You know its been a while since you blogged when your computer no longer remembers your password, and neither do you. After several attempts however, here I am.
Maybe no one else has noticed my absence but I have. I'm sure its my discouragement that keeps me silent. I want to come on here report nothing but success, but failure is all I have. Thats not the only reason I haven't reported in lately, I have, thankfully, been extremely busy! If I don't keep my mind busy it tends to wander off on its own into strange and bizarre places that only serve to fuel my anxiety.
For one, I recently learned that the music director at the radio station I've been volunteering at for the last year is getting done. I will miss her, but I want her job soooo bad! I spent an entire week on my resume to make sure it was as perfect as possible, and I was still up at 130 am the night before I turned it in to the station director putting the final touches on it. I'm very optimistic that I will get this job. For one I have been working along side the now former music director for the last 3 years! I have experience! I already know half the job! Well, at least 1/4 of it. I'm still waiting to be interviewed, the station director has been away for the last week and a half so interviews have been on hold. I"m so excited, its everything I've ever wanted to do when I went to the New England School of Communications over ten years ago now.
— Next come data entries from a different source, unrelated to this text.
import Literature.MathematicalPhysics.QuantumFieldTheory.Balaban1983to89.B9B8KnitNormsTransfer

/-!
# `Balaban1983to89.B9B8KnitNeumannCore` — the (B)-line bond junction, file 7a: THE NEUMANN CORE — [4] Thm 3.3's three global entries pass from
# `Δ_a(U)` to a perturbed operator `Δ_a(U) − E` with `|E|_{(−1)→(−3)}·B₀ ≤ ½` (finite-dimensional fixed point, constant `2B₀`)

statement-level skeleton of published theorems with citation tags; proofs where landed; nothing here is a claim about the
Yang–Mills mass gap

Sub-row G-B8-T2S (unit `lit-balaban-t2s-1`, gen 6), lit-balaban RULING #10 road (d): the dag-n06 periodic Green's function `G_knit = (Δ_knit)⁻¹` is
reached from def-Y's `G(U) = Δ_a(U)⁻¹` (`Node00.GAY`) through `Δ_knit = Δ_a(U)♯ − E`, `E` the (bounded, small) difference of the two curvature letters and
of the two averaging letters (files 5–6), the `D*D` and Landau sectors agreeing exactly (files 1, 4).  THIS FILE is the operator-theoretic core, free of
the knit: on a finite-dimensional normed space, if `G T = 1 = T G`, `‖Gv‖ ≤ β‖v‖`, `‖Ev‖ ≤ ε‖v‖` and `εβ ≤ ½`, then `T − E` is invertible, its inverse
`G₂` satisfies the FIXED-POINT IDENTITY `G₂v = G(v + EG₂v)` with `‖v + EG₂v‖ ≤ 2‖v‖`, hence `‖G₂v‖ ≤ 2β‖v‖` and every bound `‖S(Gv)‖ ≤ β′‖v‖` for a
further operator `S` (print: `∇_U`, `Δ_U`) passes to `‖S(G₂v)‖ ≤ 2β′‖v‖` (§1); and the same in def-Y's weighted norms `wNormBY` at a constant-level member
(§2: `|Ψ|₍α₎ = (Lⁿ|c_f|⁻¹)^{−α}·‖Ψ‖_∞`, file 3), giving r05's B-LINE 2 hypotheses `hG0 ∕ hG1 ∕ hG3` for `(Δ_a(U) − E)⁻¹` with constant `2B₀` from the same
three for `G(U)` and `|EA|₍₋₃₎ ≤ ε|A|₍₋₁₎`, `2εB₀ ≤ 1` (§3).  Print: [4] Thm 3.3 p. 399 ((3.47) for G(U)), (3.26)–(3.27) p. 395; [B8] (1.58)–(1.59) p. 86.
OUR READING (not print's): the smallness `2εB₀ ≤ 1` is the junction's, not a printed condition (RULING #10: «say it in the docstring as OUR READING»).

WHAT IS PROVED (kernel, 0 sorry, theorems only).
* §1 (any finite-dimensional normed `ℂ`-space): `ker_eq_bot_of_small`, ★ `isUnit_sub_of_small` (`T − E` invertible), ★ `inverse_sub_fixedPoint`
  (`G₂v = G(v + E(G₂v))`), ★ `norm_inverse_sub_apply_le` (`‖G₂v‖ ≤ 2β‖v‖`), `norm_add_E_inverse_le` (`‖v + EG₂v‖ ≤ 2‖v‖`), ★ `norm_comp_inverse_sub_le`
  (`‖S(Gu)‖ ≤ β′‖u‖ ∀u ⟹ ‖S(G₂v)‖ ≤ 2β′‖v‖`).
* §2 (def-Y bond carrier, constant level `n`): ★ `wNormBY_eq_weight_mul_norm` (`|Ψ|₍α₎ = (Lⁿ|c_f|⁻¹)^{−α}·‖Ψ‖`, the sup norm of the finite product).
* §3 (def-Y letters, `𝔸` finite-dimensional): ★★★ `GAY_sub_three_members` — from `IsUnit (deltaAY i parS parB Gp U)`, `hG0 ∕ hG1 ∕ hG3` at constant `B₀` for
  `GAY` (r05's B-LINE 2 shapes = p38's M5.7 outputs) and a perturbation `E` with `|EA|₍₋₃₎ ≤ ε|A|₍₋₁₎`, `0 ≤ ε`, `2εB₀ ≤ 1`: `IsUnit (deltaAY … − E)` and the three
  members for `Ring.inverse (deltaAY … − E)` at constant `2B₀`.

HONEST SCOPE.  Linear algebra; `E` is abstract here (files 5–6 supply the knit's `E` and its bound); no estimate of [4]∕[B8] is proved; the three `hG`
hypotheses are displayed (p38's M5.7 endpoint supplies them at def-Y's letters).  Count-neutral; nothing continuum ∕ mass gap ∕ Clay — the Yang–Mills mass gap
is NOT proved by any of this.  No `sorry`, no `def`, no `… : Prop` fact, no `instance`, no `notation`.  NEW file; file 3 and r05's toolkit by name.
-/

noncomputable section

namespace Literature.MathematicalPhysics.QuantumFieldTheory.Balaban1983to89.B9B8KnitNeumannCore

open scoped BigOperators
open Node00
open B6KLevelCensusIndexV1 (KIdx)
open B6GlobalChartV1 (PV blkV1)
open B8ScaledSupNorm (weight)
open B8Ineq159AtLettersY (wNormBY_nonneg wNormBY_le_of_weight_mul_norm_le)
open B9B8KnitNormsTransfer (weight_level_pos weight_level_mul_norm_le_wNormBY wNormBY_le_weight_level_mul)

/-! ## §1 The finite-dimensional Neumann ∕ fixed-point core -/

section Core

variable {V : Type*} [NormedAddCommGroup V] [NormedSpace ℂ V] [FiniteDimensional ℂ V]
variable {T G E : Module.End ℂ V} {β ε : ℝ}

omit [FiniteDimensional ℂ V] in
/-- `(T − E)v = 0 ⟹ v = 0` when `GT = 1`, `‖G‖ ≤ β`, `‖E‖ ≤ ε`, `εβ ≤ ½`. [cite: Balaban1985BackgroundPropagators, Thm 3.3 p.399, (3.27) p.395 (the inverse exists)] -/
theorem ker_eq_bot_of_small (hGT : ∀ v, G (T v) = v) (hG : ∀ v, ‖G v‖ ≤ β * ‖v‖) (hE : ∀ v, ‖E v‖ ≤ ε * ‖v‖) (hβ : 0 ≤ β)
    (hεβ : ε * β ≤ 1 / 2) : LinearMap.ker (T - E) = ⊥ := by
  rw [LinearMap.ker_eq_bot']
  intro v hv
  have hTE : T v = E v := sub_eq_zero.1 (by simpa [LinearMap.sub_apply] using hv)
  have hfix : v = G (E v) := by rw [← hTE, hGT]
  have h1 : ‖v‖ ≤ β * (ε * ‖v‖) := by
    calc ‖v‖ = ‖G (E v)‖ := by rw [← hfix]
      _ ≤ β * ‖E v‖ := hG _
      _ ≤ β * (ε * ‖v‖) := mul_le_mul_of_nonneg_left (hE v) hβ
  have h2 : ‖v‖ ≤ (1 / 2) * ‖v‖ := by
    calc ‖v‖ ≤ β * (ε * ‖v‖) := h1
      _ = (ε * β) * ‖v‖ := by ring
      _ ≤ (1 / 2) * ‖v‖ := mul_le_mul_of_nonneg_right hεβ (norm_nonneg _)
  have h3 : ‖v‖ = 0 := by
    have := norm_nonneg v
    linarith
  exact norm_eq_zero.1 h3

/-- ★ **`T − E` IS INVERTIBLE** (finite dimension: injective ⟹ bijective). [cite: Balaban1985BackgroundPropagators, (3.27) p.395, Thm 3.3 p.399] -/
theorem isUnit_sub_of_small (hGT : ∀ v, G (T v) = v) (hG : ∀ v, ‖G v‖ ≤ β * ‖v‖) (hE : ∀ v, ‖E v‖ ≤ ε * ‖v‖) (hβ : 0 ≤ β)
    (hεβ : ε * β ≤ 1 / 2) : IsUnit (T - E) :=
  (LinearMap.isUnit_iff_ker_eq_bot _).2 (ker_eq_bot_of_small hGT hG hE hβ hεβ)

omit [FiniteDimensional ℂ V] in
/-- ★ **THE FIXED-POINT IDENTITY** of the inverse `G₂ = (T − E)⁻¹`: `G₂v = G(v + E(G₂v))`. [cite: Balaban1985BackgroundPropagators, (3.27) p.395; Balaban1985RegularSpaces, (1.58) p.86 (A = G(U)(…))] -/
theorem inverse_sub_fixedPoint (hU : IsUnit (T - E)) (hGT : ∀ v, G (T v) = v) (v : V) :
    Ring.inverse (T - E) v = G (v + E (Ring.inverse (T - E) v)) := by
  set w := Ring.inverse (T - E) v with hw
  have hsol : (T - E) w = v := by
    have h := congrArg (fun S : Module.End ℂ V => S v) (Ring.mul_inverse_cancel _ hU)
    simpa only [Module.End.mul_apply, Module.End.one_apply] using h
  have hT : T w = v + E w := by
    rw [LinearMap.sub_apply] at hsol
    rw [← hsol, sub_add_cancel]
  rw [← hT, hGT]

omit [FiniteDimensional ℂ V] in
/-- ★ **`‖G₂v‖ ≤ 2β‖v‖`**. [cite: Balaban1985BackgroundPropagators, Thm 3.3 p.399 ((3.47), n = 0)] -/
theorem norm_inverse_sub_apply_le (hU : IsUnit (T - E)) (hGT : ∀ v, G (T v) = v) (hG : ∀ v, ‖G v‖ ≤ β * ‖v‖)
    (hE : ∀ v, ‖E v‖ ≤ ε * ‖v‖) (hβ : 0 ≤ β) (hεβ : ε * β ≤ 1 / 2) (v : V) :
    ‖Ring.inverse (T - E) v‖ ≤ 2 * β * ‖v‖ := by
  set w := Ring.inverse (T - E) v with hw
  have h1 : ‖w‖ ≤ β * ‖v‖ + (ε * β) * ‖w‖ := by
    calc ‖w‖ = ‖G (v + E w)‖ := by rw [hw, ← inverse_sub_fixedPoint hU hGT v]
      _ ≤ β * ‖v + E w‖ := hG _
      _ ≤ β * (‖v‖ + ‖E w‖) := mul_le_mul_of_nonneg_left (norm_add_le _ _) hβ
      _ ≤ β * (‖v‖ + ε * ‖w‖) := mul_le_mul_of_nonneg_left (add_le_add_right (hE w) _) hβ
      _ = β * ‖v‖ + (ε * β) * ‖w‖ := by ring
  have h2 : (ε * β) * ‖w‖ ≤ (1 / 2) * ‖w‖ := mul_le_mul_of_nonneg_right hεβ (norm_nonneg _)
  linarith

omit [FiniteDimensional ℂ V] in
/-- `‖v + E(G₂v)‖ ≤ 2‖v‖`. [cite: Balaban1985BackgroundPropagators, Thm 3.3 p.399, bookkeeping] -/
theorem norm_add_E_inverse_le (hU : IsUnit (T - E)) (hGT : ∀ v, G (T v) = v) (hG : ∀ v, ‖G v‖ ≤ β * ‖v‖)
    (hE : ∀ v, ‖E v‖ ≤ ε * ‖v‖) (hβ : 0 ≤ β) (hε : 0 ≤ ε) (hεβ : ε * β ≤ 1 / 2) (v : V) :
    ‖v + E (Ring.inverse (T - E) v)‖ ≤ 2 * ‖v‖ := by
  have hw := norm_inverse_sub_apply_le hU hGT hG hE hβ hεβ v
  calc ‖v + E (Ring.inverse (T - E) v)‖ ≤ ‖v‖ + ‖E (Ring.inverse (T - E) v)‖ := norm_add_le _ _
    _ ≤ ‖v‖ + ε * ‖Ring.inverse (T - E) v‖ := add_le_add_right (hE _) _
    _ ≤ ‖v‖ + ε * (2 * β * ‖v‖) := add_le_add_right (mul_le_mul_of_nonneg_left hw hε) _
    _ = (1 + 2 * (ε * β)) * ‖v‖ := by ring
    _ ≤ 2 * ‖v‖ := by
        refine mul_le_mul_of_nonneg_right ?_ (norm_nonneg _)
        linarith

omit [FiniteDimensional ℂ V] in
/-- ★ **DERIVATIVE ENTRIES PASS**: a bound `‖S(Gu)‖ ≤ β′‖u‖` for every `u` (print: `S = ∇_U`, `Δ_U`) gives `‖S(G₂v)‖ ≤ 2β′‖v‖`.
[cite: Balaban1985BackgroundPropagators, Thm 3.3 p.399 ((3.47), n = 1, 3)] -/
theorem norm_comp_inverse_sub_le {W : Type*} [SeminormedAddCommGroup W] (S : V → W) {β' : ℝ} (hS : ∀ u, ‖S (G u)‖ ≤ β' * ‖u‖) (hβ' : 0 ≤ β')
    (hU : IsUnit (T - E)) (hGT : ∀ v, G (T v) = v) (hG : ∀ v, ‖G v‖ ≤ β * ‖v‖) (hE : ∀ v, ‖E v‖ ≤ ε * ‖v‖) (hβ : 0 ≤ β) (hε : 0 ≤ ε)
    (hεβ : ε * β ≤ 1 / 2) (v : V) : ‖S (Ring.inverse (T - E) v)‖ ≤ 2 * β' * ‖v‖ := by
  rw [inverse_sub_fixedPoint hU hGT v]
  calc ‖S (G (v + E (Ring.inverse (T - E) v)))‖ ≤ β' * ‖v + E (Ring.inverse (T - E) v)‖ := hS _
    _ ≤ β' * (2 * ‖v‖) := mul_le_mul_of_nonneg_left (norm_add_E_inverse_le hU hGT hG hE hβ hε hεβ v) hβ'
    _ = 2 * β' * ‖v‖ := by ring

end Core

/-! ## §2 def-Y's weighted norm at a constant-level member IS a multiple of the sup norm -/

section Weighted

variable {d ℓ : ℕ} {hd : 1 ≤ d + 1} {hL : Odd (ℓ + 1) ∧ 1 < ℓ + 1} {b₀ b₁ : ℝ}
variable {𝔸 : Type} [NormedRing 𝔸] [NormedAlgebra ℂ 𝔸] [CompleteSpace 𝔸]
variable (i : KIdx d ℓ hd hL b₀ b₁) {n : ℕ}

omit [NormedAlgebra ℂ 𝔸] [CompleteSpace 𝔸] in
/-- ★ **`|Ψ|₍α₎ = (Lⁿ|c_f|⁻¹)^{−α}·‖Ψ‖`** at a constant-level member (`‖Ψ‖` the sup norm of the finite product `FBondY i → 𝔸`).
[cite: Balaban1985BackgroundPropagators, (3.41) p.397; Balaban1985RegularSpaces, p.86 (definition after (1.55))] -/
theorem wNormBY_eq_weight_mul_norm (hlev : ∀ z : SiteY i, levY i z = n) (α : ℝ) (Ψ : FBondY i → 𝔸) :
    wNormBY i α Ψ = weight (ℓ + 1) |i.cf|⁻¹ α n * ‖Ψ‖ := by
  refine le_antisymm (wNormBY_le_weight_level_mul i hlev (norm_nonneg Ψ) fun x => norm_le_pi_norm Ψ x) ?_
  have hw := weight_level_pos i α n
  rw [← le_div_iff₀' hw]
  refine (pi_norm_le_iff_of_nonneg (div_nonneg (wNormBY_nonneg i α Ψ) hw.le)).2 fun x => ?_
  rw [le_div_iff₀' hw]
  exact weight_level_mul_norm_le_wNormBY i hlev α Ψ x

end Weighted

/-! ## §3 The three members of [4] Thm 3.3 ∕ [B8] (1.59) pass from `G(U) = Δ_a(U)⁻¹` to `(Δ_a(U) − E)⁻¹` -/

section Members

variable {d ℓ : ℕ} {hd : 1 ≤ d + 1} {hL : Odd (ℓ + 1) ∧ 1 < ℓ + 1} {b₀ b₁ : ℝ}
variable {𝔸 : Type} [NormedRing 𝔸] [NormedAlgebra ℂ 𝔸] [CompleteSpace 𝔸] [FiniteDimensional ℂ 𝔸]
variable (i : KIdx d ℓ hd hL b₀ b₁) {n : ℕ}

/-- ★★★ **THE NEUMANN JUNCTION AT def-Y's LETTERS.**  At a constant-level member, let `Δ_a(U) = deltaAY i parS parB Gp U` be invertible with
`G(U) = GAY i parS parB Gp U` satisfying the three (3.47)_{γ=−3} members of B-LINE 2 at constant `B₀` (`|GF|₍₋₁₎`, `|∇_νGF|₍₋₂₎`, `|Δ GF|₍₋₃₎ ≤ B₀|F|₍₋₃₎`),
and let `E` be a bond operator with `|EA|₍₋₃₎ ≤ ε|A|₍₋₁₎`, `0 ≤ ε`, `2εB₀ ≤ 1`.  Then `Δ_a(U) − E` is invertible and its inverse satisfies the same three
members at constant `2B₀`.  (OUR READING: the smallness `2εB₀ ≤ 1` is the junction's.)
[cite: Balaban1985BackgroundPropagators, Thm 3.3 p.399, (3.47) p.398, (3.26)–(3.27) p.395; Balaban1985RegularSpaces, (1.58)–(1.59) p.86] -/
theorem GAY_sub_three_members (hlev : ∀ z : SiteY i, levY i z = n) (parS : SiteParY 𝔸 i) (parB : BondParY 𝔸 i) (Gp : SiteOpY 𝔸 i)
    (U : CfgY 𝔸 i) (hΔ : IsUnit (deltaAY i parS parB Gp U)) {B₀ ε : ℝ} (hB₀ : 0 ≤ B₀) (hε : 0 ≤ ε) (hεB : 2 * ε * B₀ ≤ 1)
    (hG0 : ∀ F, wNormBY i (-1) (GAY i parS parB Gp U F) ≤ B₀ * wNormBY i (-3) F)
    (hG1 : ∀ F ν, wNormBY i (-2) (cdB i U ν (GAY i parS parB Gp U F)) ≤ B₀ * wNormBY i (-3) F)
    (hG3 : ∀ F, wNormBY i (-3) (lapB i U (GAY i parS parB Gp U F)) ≤ B₀ * wNormBY i (-3) F)
    (E : Module.End ℂ (FBondY i → 𝔸)) (hE : ∀ A, wNormBY i (-3) (E A) ≤ ε * wNormBY i (-1) A) :
    IsUnit (deltaAY i parS parB Gp U - E) ∧
      (∀ F, wNormBY i (-1) (Ring.inverse (deltaAY i parS parB Gp U - E) F) ≤ 2 * B₀ * wNormBY i (-3) F) ∧
      (∀ F ν, wNormBY i (-2) (cdB i U ν (Ring.inverse (deltaAY i parS parB Gp U - E) F)) ≤ 2 * B₀ * wNormBY i (-3) F) ∧
      (∀ F, wNormBY i (-3) (lapB i U (Ring.inverse (deltaAY i parS parB Gp U - E) F)) ≤ 2 * B₀ * wNormBY i (-3) F) := by
  -- the weights
  set w₁ := weight (ℓ + 1) |i.cf|⁻¹ (-1) n with hw₁
  set w₂ := weight (ℓ + 1) |i.cf|⁻¹ (-2) n with hw₂
  set w₃ := weight (ℓ + 1) |i.cf|⁻¹ (-3) n with hw₃
  have hw₁p : 0 < w₁ := weight_level_pos i _ n
  have hw₂p : 0 < w₂ := weight_level_pos i _ n
  have hw₃p : 0 < w₃ := weight_level_pos i _ n
  have hN : ∀ (α : ℝ) (Ψ : FBondY i → 𝔸), wNormBY i α Ψ = weight (ℓ + 1) |i.cf|⁻¹ α n * ‖Ψ‖ := fun α Ψ => wNormBY_eq_weight_mul_norm i hlev α Ψ
  -- the hypotheses in sup-norm currency
  set T := deltaAY i parS parB Gp U with hT
  set G := GAY i parS parB Gp U with hG
  have hGT : ∀ v, G (T v) = v := fun v => by
    have h := congrArg (fun S : Module.End ℂ (FBondY i → 𝔸) => S v) (Ring.inverse_mul_cancel _ hΔ)
    simp only [Module.End.mul_apply, Module.End.one_apply] at h
    exact h
  have hGsup : ∀ v, ‖G v‖ ≤ (B₀ * w₃ / w₁) * ‖v‖ := fun v => by
    have h := hG0 v
    rw [hN, hN] at h
    have h' : w₁ * ‖G v‖ ≤ B₀ * (w₃ * ‖v‖) := h
    rw [div_mul_eq_mul_div, le_div_iff₀ hw₁p]
    calc ‖G v‖ * w₁ = w₁ * ‖G v‖ := mul_comm _ _
      _ ≤ B₀ * (w₃ * ‖v‖) := h'
      _ = B₀ * w₃ * ‖v‖ := by ring
  have hEsup : ∀ v, ‖E v‖ ≤ (ε * w₁ / w₃) * ‖v‖ := fun v => by
    have h := hE v
    rw [hN, hN] at h
    have : w₃ * ‖E v‖ ≤ ε * (w₁ * ‖v‖) := h
    rw [div_mul_eq_mul_div, le_div_iff₀ hw₃p]
    calc ‖E v‖ * w₃ = w₃ * ‖E v‖ := mul_comm _ _
      _ ≤ ε * (w₁ * ‖v‖) := this
      _ = ε * w₁ * ‖v‖ := by ring
  have hβ : 0 ≤ B₀ * w₃ / w₁ := by positivity
  have hε' : 0 ≤ ε * w₁ / w₃ := by positivity
  have hεβ : (ε * w₁ / w₃) * (B₀ * w₃ / w₁) ≤ 1 / 2 := by
    have : (ε * w₁ / w₃) * (B₀ * w₃ / w₁) = ε * B₀ := by field_simp
    rw [this]
    linarith
  have hU : IsUnit (T - E) := isUnit_sub_of_small hGT hGsup hEsup hβ hεβ
  refine ⟨hU, fun F => ?_, fun F ν => ?_, fun F => ?_⟩
  · -- n = 0
    have h := norm_inverse_sub_apply_le hU hGT hGsup hEsup hβ hεβ F
    rw [hN, hN]
    calc w₁ * ‖Ring.inverse (T - E) F‖ ≤ w₁ * (2 * (B₀ * w₃ / w₁) * ‖F‖) := mul_le_mul_of_nonneg_left h hw₁p.le
      _ = 2 * B₀ * (w₃ * ‖F‖) := by field_simp
  · -- n = 1
    have hS : ∀ u, ‖cdB i U ν (G u)‖ ≤ (B₀ * w₃ / w₂) * ‖u‖ := fun u => by
      have h := hG1 u ν
      rw [hN, hN] at h
      have : w₂ * ‖cdB i U ν (G u)‖ ≤ B₀ * (w₃ * ‖u‖) := h
      rw [div_mul_eq_mul_div, le_div_iff₀ hw₂p]
      calc ‖cdB i U ν (G u)‖ * w₂ = w₂ * ‖cdB i U ν (G u)‖ := mul_comm _ _
        _ ≤ B₀ * (w₃ * ‖u‖) := this
        _ = B₀ * w₃ * ‖u‖ := by ring
    have h := norm_comp_inverse_sub_le (fun Ψ => cdB i U ν Ψ) hS (by positivity) hU hGT hGsup hEsup hβ hε' hεβ F
    rw [hN, hN]
    calc w₂ * ‖cdB i U ν (Ring.inverse (T - E) F)‖ ≤ w₂ * (2 * (B₀ * w₃ / w₂) * ‖F‖) := mul_le_mul_of_nonneg_left h hw₂p.le
      _ = 2 * B₀ * (w₃ * ‖F‖) := by field_simp
  · -- n = 3
    have hS : ∀ u, ‖lapB i U (G u)‖ ≤ (B₀ * w₃ / w₃) * ‖u‖ := fun u => by
      have h := hG3 u
      rw [hN, hN] at h
      have : w₃ * ‖lapB i U (G u)‖ ≤ B₀ * (w₃ * ‖u‖) := h
      rw [div_mul_eq_mul_div, le_div_iff₀ hw₃p]
      calc ‖lapB i U (G u)‖ * w₃ = w₃ * ‖lapB i U (G u)‖ := mul_comm _ _
        _ ≤ B₀ * (w₃ * ‖u‖) := this
        _ = B₀ * w₃ * ‖u‖ := by ring
    have h := norm_comp_inverse_sub_le (fun Ψ => lapB i U Ψ) hS (by positivity) hU hGT hGsup hEsup hβ hε' hεβ F
    rw [hN, hN]
    calc w₃ * ‖lapB i U (Ring.inverse (T - E) F)‖ ≤ w₃ * (2 * (B₀ * w₃ / w₃) * ‖F‖) := mul_le_mul_of_nonneg_left h hw₃p.le
      _ = 2 * B₀ * (w₃ * ‖F‖) := by field_simp

end Members

end Literature.MathematicalPhysics.QuantumFieldTheory.Balaban1983to89.B9B8KnitNeumannCore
The best part is its only part time, 20 flexible hours, so it will not interfere with my mothering, and wifely duties. I pray, that I get it.
The other thing I've been working on is getting my health in order. I've had to pretty major health issues going on, both have been ongoing for years. The first thing is my stomach. I have had this deep, horrible, pain in my stomach for years. I've had several test done over the years, all inconclusive. A week ago I finally had an upper GI. I've been putting it off because all I've ever heard is how unpleasant it is, but you know you what? It wasn't that bad. I certainly did test my gag reflex, but all in all, if I had to do it again, I would. My final result was gastritis. I'd never heard of it but apparently its not serious. It can develop into terrible things like stomach cancer if left untreated, but I am now getting treated so I'm not concerned.
So the final question is how much weight have I lost. After all, this is suppose to be about my weight loss journey. Well, the answer is... Nothing. Thats right. Still a big fat goose egg! I don't even know what to do anymore. Not give up. Thats the only answer I have right now.